Full Tilt Poker players become victims of online 'global Ponzi scheme'

Roz Zurko's picture

The players of Full Tilt Poker unknowingly became victims of an online "Global Ponzi scheme," as a federal investigation uncovers the inner workings of this online gambling website.

Full Tilt Poker is being called an online “global Ponzi scheme,” according to the San Francisco Chronicle, as this gambling website defrauded players out of hundreds of millions of dollars. While Full Tilt Poker was blocked from operating in the U.S., as a part of an online gambling crack-down a few months back, it still had money in player’s accounts to the tune of almost $4 million.

While in operation, this very popular gambling website illegally went into player’s accounts and used the money to make extravagant payments to the people who owned the site, along with using the money for operating costs.

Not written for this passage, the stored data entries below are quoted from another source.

import Mathlib.Data.List.Basic

/-!
# Celestial law beyond `ℚ(i)`: three BAD residual measures, literal data and `decide +kernel` certificates (plan-lens-HodgeAV-embed g8)

HONEST FRAMING. Crux workfile for `…Theses.EightfoldBlochSeeds.BlochSeedDiscOne` (stmt-HodgeConjecture-18881; skeleton `Lines/birth.lean`
814a6a70c14e831a, `stub_rung_pad4_seedAt` UNTOUCHED, OPEN). MINT E4 «change the CM» (director-hodge g20): g6's CELESTIAL LAW / MASTER CRITERION
(`CELESTIAL-PHASE-LAW-embed-g6.md`) is frame-agnostic; g8 ran it on the d = 3 frames (K = ℚ(ω): R3 = E_ω×E_ω with diag(ω, ω̄); J₃(E) = (E², ρ),
ρ = [[0,-1],[1,1]], any E) and on record-type frames of other imaginary quadratic K (memo `CELESTIAL-LAW-D3-embed-g8.md`). This file certifies,
by `decide +kernel` only (no `native_decide`, no `sorry`, no axiom, no instance, no notation, no Literature fact), the COMBINATORIAL content of three
explicit BAD RESIDUAL MEASURES found by the exact LPs — i.e. the statement «LAW FAILS at (frame, height)» at the level of g6's (M′)/(ω):
  * `j3genH5`  — J₃(E) frame (End E = ℤ), LINE height 5 (apex c = 15, co-letters c ≤ 15/2): 4 unit rays (U) and 4 norm-49 rays (t), μ_re = 12150/7⁵ ≠ 0;
  * `r3H8`     — R3 frame, LINE height 8: eight of the twelve norm-7 rays on the latitude circle d/c = −3/4, μ_re = −27/160 ≠ 0;
  * `rk7H6`    — record-type frame for K = ℚ(√−7), LINE height 6: the latitude −1/3 octagon {±π, ±π̄, ±π³, ±π̄³} (N π = 2), μ = −(140/243)·i√7.
For each witness `W` (a signed measure `σ = Σ_r s_r δ_r` on null co-letter RAYS r = (C, Dd, G, B), doubled coordinates, light cone
`C² = ddCoef·Dd² + G² + dbCoef·B²`, true Weil coordinate `β̂ = (G + i√dbCoef·B)/C`, integer weights `s_r = bigM·σ_r/C_r⁴`):
  * `raysOK W`    — every ray is null, primitive-direction-consistent with a listed LATTICE co-letter `y` (frame congruences `pred`) with `0 < C(y) ≤ cmax`
                    (= the LINE-height window), U-atoms (the first four) arbitrary sign, t-atoms (the rest) NEGATIVE (t ≥ 0 in σ = w − t);
  * `momentsOK W` — all 35 monomial moments `Σ_r s_r · Dd^i G^j B^k C^{4−i−j−k}` (i+j+k ≤ 4) vanish except the five pure-(G,B) quartics, which take the
                    values forced by `E|β̂|⁴ = 0`, `E β̂²|β̂|² = 0`, `E β̂⁴ = μ`:  (k=0,2,4 ↦ muRe/8, −muRe/(8δ), muRe/(8δ²); k=1,3 ↦ muIm/8, −muIm/(8δ)),
                    δ = dbCoef, (muRe, muIm) = bigM·(Re μ, Im μ/√δ), and `(muRe, muIm) ≠ (0,0)`.
By g6 (M′)/(ω) + Sym⁴ separability this is exactly «a (H1)-clean corank-4 residual ray measure with Weil charge μ ≠ 0 exists», i.e. the product /
LP certificates that kill two-term rank-≤4 designs at smaller heights are ABSENT at these heights. NOT certified here (pen / memo): the frame
dictionaries (native NS lattices ↔ doubled coordinates; brute-force verified in `frames3.py`), g6's MASTER CRITERION, anything about integer designs,
Hall, positivity, semiregularity. NOTHING HERE SAYS THAT HC ∕ HC_CM ∕ HC_AV ∕ №4 ∕ 26512 ∕ 18881 ∕ H2 HOLDS OR FAILS; no rung is claimed.
-/

set_option linter.unusedVariables false
set_option maxRecDepth 8192
set_option maxHeartbeats 4000000

namespace Summit.HodgeConjecture.HodgeConjecture.Cruxes.BlochSeedDiscOne.CelestialResidualWitnesses

/-- doubled co-letter / ray `(C, Dd, G, B)`. -/
abbrev Ray := Int × Int × Int × Int

/-- a residual-measure witness: frame data + atoms `(ray, lattice co-letter on the ray, integer weight bigM·σ/C⁴)`; the first four atoms are U. -/
structure Witness where
  ddCoef : Int
  dbCoef : Int
  cmax : Int
  pred : Nat
  bigM : Int
  muRe : Int
  muIm : Int
  atoms : List (Ray × Ray × Int)

/-- frame congruences on a lattice co-letter: 0 = R3 / RK(m ≡ 3 mod 4) type (`C ≡ Dd`, `G ≡ B (mod 2)`), 1 = J₃(E), End E = ℤ (`C` even, `Dd = 0`,
`G ≡ B (mod 2)`, `G + C ≡ 0 (mod 3)`), 2 = same as 0 (K = ℚ(√−7), `β = (G + B√−7)/2`). -/
def latticeOK (p : Nat) (y : Ray) : Bool :=
  match y with
  | (c, dd, g, b) =>
    if p = 1 then (c % 2 == 0) && (dd == 0) && ((g - b) % 2 == 0) && ((g + c) % 3 == 0)
    else ((c - dd) % 2 == 0) && ((g - b) % 2 == 0)

def nullRay (W : Witness) (r : Ray) : Bool :=
  match r with
  | (c, dd, g, b) => (c * c == W.ddCoef * dd * dd + g * g + W.dbCoef * b * b) && (0 < c)

/-- `y` lies on the ray `r` (all 2×2 minors vanish, both future-pointing). -/
def onRay (r y : Ray) : Bool :=
  match r, y with
  | (c, dd, g, b), (c', dd', g', b') => (0 < c) && (0 < c') && (c * dd' == c' * dd) && (c * g' == c' * g) && (c * b' == c' * b)

def zIdx {α : Type} (l : List α) : List (α × Nat) := l.zip (List.range l.length)

def raysOK (W : Witness) : Bool :=
  (W.atoms.length ≥ 5) &&
  (zIdx W.atoms).all (fun ai =>
    match ai with
    | ((r, y, s), i) => nullRay W r && nullRay W y && onRay r y && latticeOK W.pred y && (y.1 ≤ W.cmax) && (s != 0) && (decide (i < 4) || decide (s < 0)))

def ipow (x : Int) : Nat → Int
  | 0 => 1
  | n + 1 => x * ipow x n

/-- homogenised monomial moment `Σ_r s_r · Dd^i G^j B^k C^{4-i-j-k}`. -/
def moment (W : Witness) (i j k : Nat) : Int :=
  W.atoms.foldl (fun acc a => match a with
    | ((c, dd, g, b), _, s) => acc + s * ipow dd i * ipow g j * ipow b k * ipow c (4 - i - j - k)) 0

/-- the (M′)/(ω) target: clean except the pure-(G,B) quartics carrying μ (δ = dbCoef). Division is exact (checked in `divOK`). -/
def expected (W : Witness) (i j k : Nat) : Int :=
  if i != 0 || j + k != 4 then 0
  else if k == 0 then W.muRe / 8
  else if k == 2 then -(W.muRe / (8 * W.dbCoef))
  else if k == 4 then W.muRe / (8 * W.dbCoef * W.dbCoef)
  else if k == 1 then W.muIm / 8
  else -(W.muIm / (8 * W.dbCoef))

def divOK (W : Witness) : Bool :=
  (W.muRe % (8 * W.dbCoef * W.dbCoef) == 0) && (W.muIm % (8 * W.dbCoef) == 0) && ((W.muRe != 0) || (W.muIm != 0)) && (0 < W.bigM)

def monos : List (Nat × Nat × Nat) :=
  (List.range 5).flatMap fun i => (List.range 5).flatMap fun j => ((List.range 5).filter fun k => i + j + k ≤ 4).map fun k => (i, j, k)

def momentsOK (W : Witness) : Bool :=
  divOK W && monos.all (fun m => match m with | (i, j, k) => moment W i j k == expected W i j k)

/-! ## the three witnesses (integer weights = bigM · σ_r / C_r⁴, σ from the exact LP; first four atoms = U (weights w), rest = −t) -/

def j3genH5 : Witness :=
  { ddCoef := 1, dbCoef := 3, cmax := 15, pred := 1, bigM := 19361664, muRe := 13996800, muIm := 0,
    atoms := [
  ((1, 0, -1, 0), (2, 0, -2, 0), 1411200),
  ((1, 0, 1, 0), (6, 0, 6, 0), 13716864),
  ((2, 0, 1, -1), (2, 0, 1, -1), 132300),
  ((2, 0, 1, 1), (2, 0, 1, 1), 132300),
  ((14, 0, -11, -5), (14, 0, -11, -5), -27),
  ((14, 0, -11, 5), (14, 0, -11, 5), -27),
  ((14, 0, 13, -3), (14, 0, 13, -3), -225),
  ((14, 0, 13, 3), (14, 0, 13, 3), -225) ] }

def r3H8 : Witness :=
  { ddCoef := 1, dbCoef := 3, cmax := 8, pred := 0, bigM := 921600, muRe := -155520, muIm := 0,
    atoms := [
  ((4, -3, -2, -1), (8, -6, -4, -2), 1728),
  ((4, -3, -2, 1), (8, -6, -4, 2), 576),
  ((8, -6, 1, -3), (8, -6, 1, -3), 54),
  ((8, -6, 1, 3), (8, -6, 1, 3), 27),
  ((8, -6, -5, -1), (8, -6, -5, -1), -81),
  ((8, -6, -1, -3), (8, -6, -1, -3), -90),
  ((8, -6, -1, 3), (8, -6, -1, 3), -45),
  ((8, -6, 5, -1), (8, -6, 5, -1), -9) ] }

def rk7H6 : Witness :=
  { ddCoef := 1, dbCoef := 7, cmax := 6, pred := 2, bigM := 285768, muRe := 0, muIm := -164640,
    atoms := [
  ((3, -1, -1, -1), (3, -1, -1, -1), 980),
  ((3, -1, 1, 1), (3, -1, 1, 1), 980),
  ((6, -2, -5, 1), (6, -2, -5, 1), 49),
  ((6, -2, 5, -1), (6, -2, 5, -1), 49),
  ((3, -1, -1, 1), (3, -1, -1, 1), -980),
  ((3, -1, 1, -1), (3, -1, 1, -1), -980),
  ((6, -2, -5, -1), (6, -2, -5, -1), -49),
  ((6, -2, 5, 1), (6, -2, 5, 1), -49) ] }

/-! ## certificates -/

theorem monos_length : monos.length = 35 := by decide +kernel
theorem j3genH5_rays : raysOK j3genH5 = true := by decide +kernel
theorem j3genH5_moments : momentsOK j3genH5 = true := by decide +kernel
theorem r3H8_rays : raysOK r3H8 = true := by decide +kernel
theorem r3H8_moments : momentsOK r3H8 = true := by decide +kernel
theorem rk7H6_rays : raysOK rk7H6 = true := by decide +kernel
theorem rk7H6_moments : momentsOK rk7H6 = true := by decide +kernel

/-- Prop reading: every monomial moment of each witness takes its (M′)/(ω) value, and the Weil charge is non-zero. -/
theorem moments_eq_expected :
    (∀ m ∈ monos, moment j3genH5 m.1 m.2.1 m.2.2 = expected j3genH5 m.1 m.2.1 m.2.2) ∧
    (∀ m ∈ monos, moment r3H8 m.1 m.2.1 m.2.2 = expected r3H8 m.1 m.2.1 m.2.2) ∧
    (∀ m ∈ monos, moment rk7H6 m.1 m.2.1 m.2.2 = expected rk7H6 m.1 m.2.1 m.2.2) := by
  refine ⟨?_, ?_, ?_⟩
  · have h := j3genH5_moments
    unfold momentsOK at h
    simp only [Bool.and_eq_true, List.all_eq_true] at h
    intro m hm
    have := h.2 m hm
    rcases m with ⟨i, j, k⟩
    simpa using this
  · have h := r3H8_moments
    unfold momentsOK at h
    simp only [Bool.and_eq_true, List.all_eq_true] at h
    intro m hm
    have := h.2 m hm
    rcases m with ⟨i, j, k⟩
    simpa using this
  · have h := rk7H6_moments
    unfold momentsOK at h
    simp only [Bool.and_eq_true, List.all_eq_true] at h
    intro m hm
    have := h.2 m hm
    rcases m with ⟨i, j, k⟩
    simpa using this

theorem weil_charges_nonzero : j3genH5.muRe ≠ 0 ∧ r3H8.muRe ≠ 0 ∧ rk7H6.muIm ≠ 0 := by decide +kernel

end Summit.HodgeConjecture.HodgeConjecture.Cruxes.BlochSeedDiscOne.CelestialResidualWitnesses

Over a four year period, $444 million was taken out of players accounts and used to pay star poker players, Christopher Ferguson and Howard Lederer, as well as the board members of the Full Tilt Poker website.

The players of this gambling website were given a false sense of security when it came to their accounts, as the website promised their money was secure and would not be touched, according to the Bloomberg Business Week. This wasn’t the case, unbeknown to the players; their money was mingled in with the financial workings of this website. In layman’s terms, the saying that best describes what the website was doing is, “they robbed Peter to pay Paul,” so to speak. March of this year the company found itself with only $60 million left in bank accounts and owing its players $390.

The company frequently took money from one player's account to pay another player and it was common that they used the player’s funds to cover the finances of the Full Tilt Poker website. U.S. Attorney Preet Bharara said, "Full Tilt was not a legitimate poker company but a global Ponzi scheme." Bharara went on to say that, "Not only did the firm orchestrate a massive fraud against the U.S. banking system, as previously alleged, Full Tilt also cheated and abused its own players to the tune of hundreds of millions of dollars," according to SF Gate.

Full Tilt Poker was one of a group of gambling websites that the federal authorities shut-down in the spring. They not only filed criminal charges against Nelson Burtnick and Raymond Bitar, the website's top two executives, but they also sued the company. Absolute Poker and PokerStars are two more popular gambling websites whose executives are also facing charges in this online crack-down.

While authorities are still seeking Burtnick and Bitar, the two executives did release statements shortly after the website was shut-down calling the charges “unfounded and unfair.” While the U.S. passed a law in 2006, making this type of online gambling against the law, these websites operated from other countries under the pretense that their off-shore status didn’t fall under these new laws.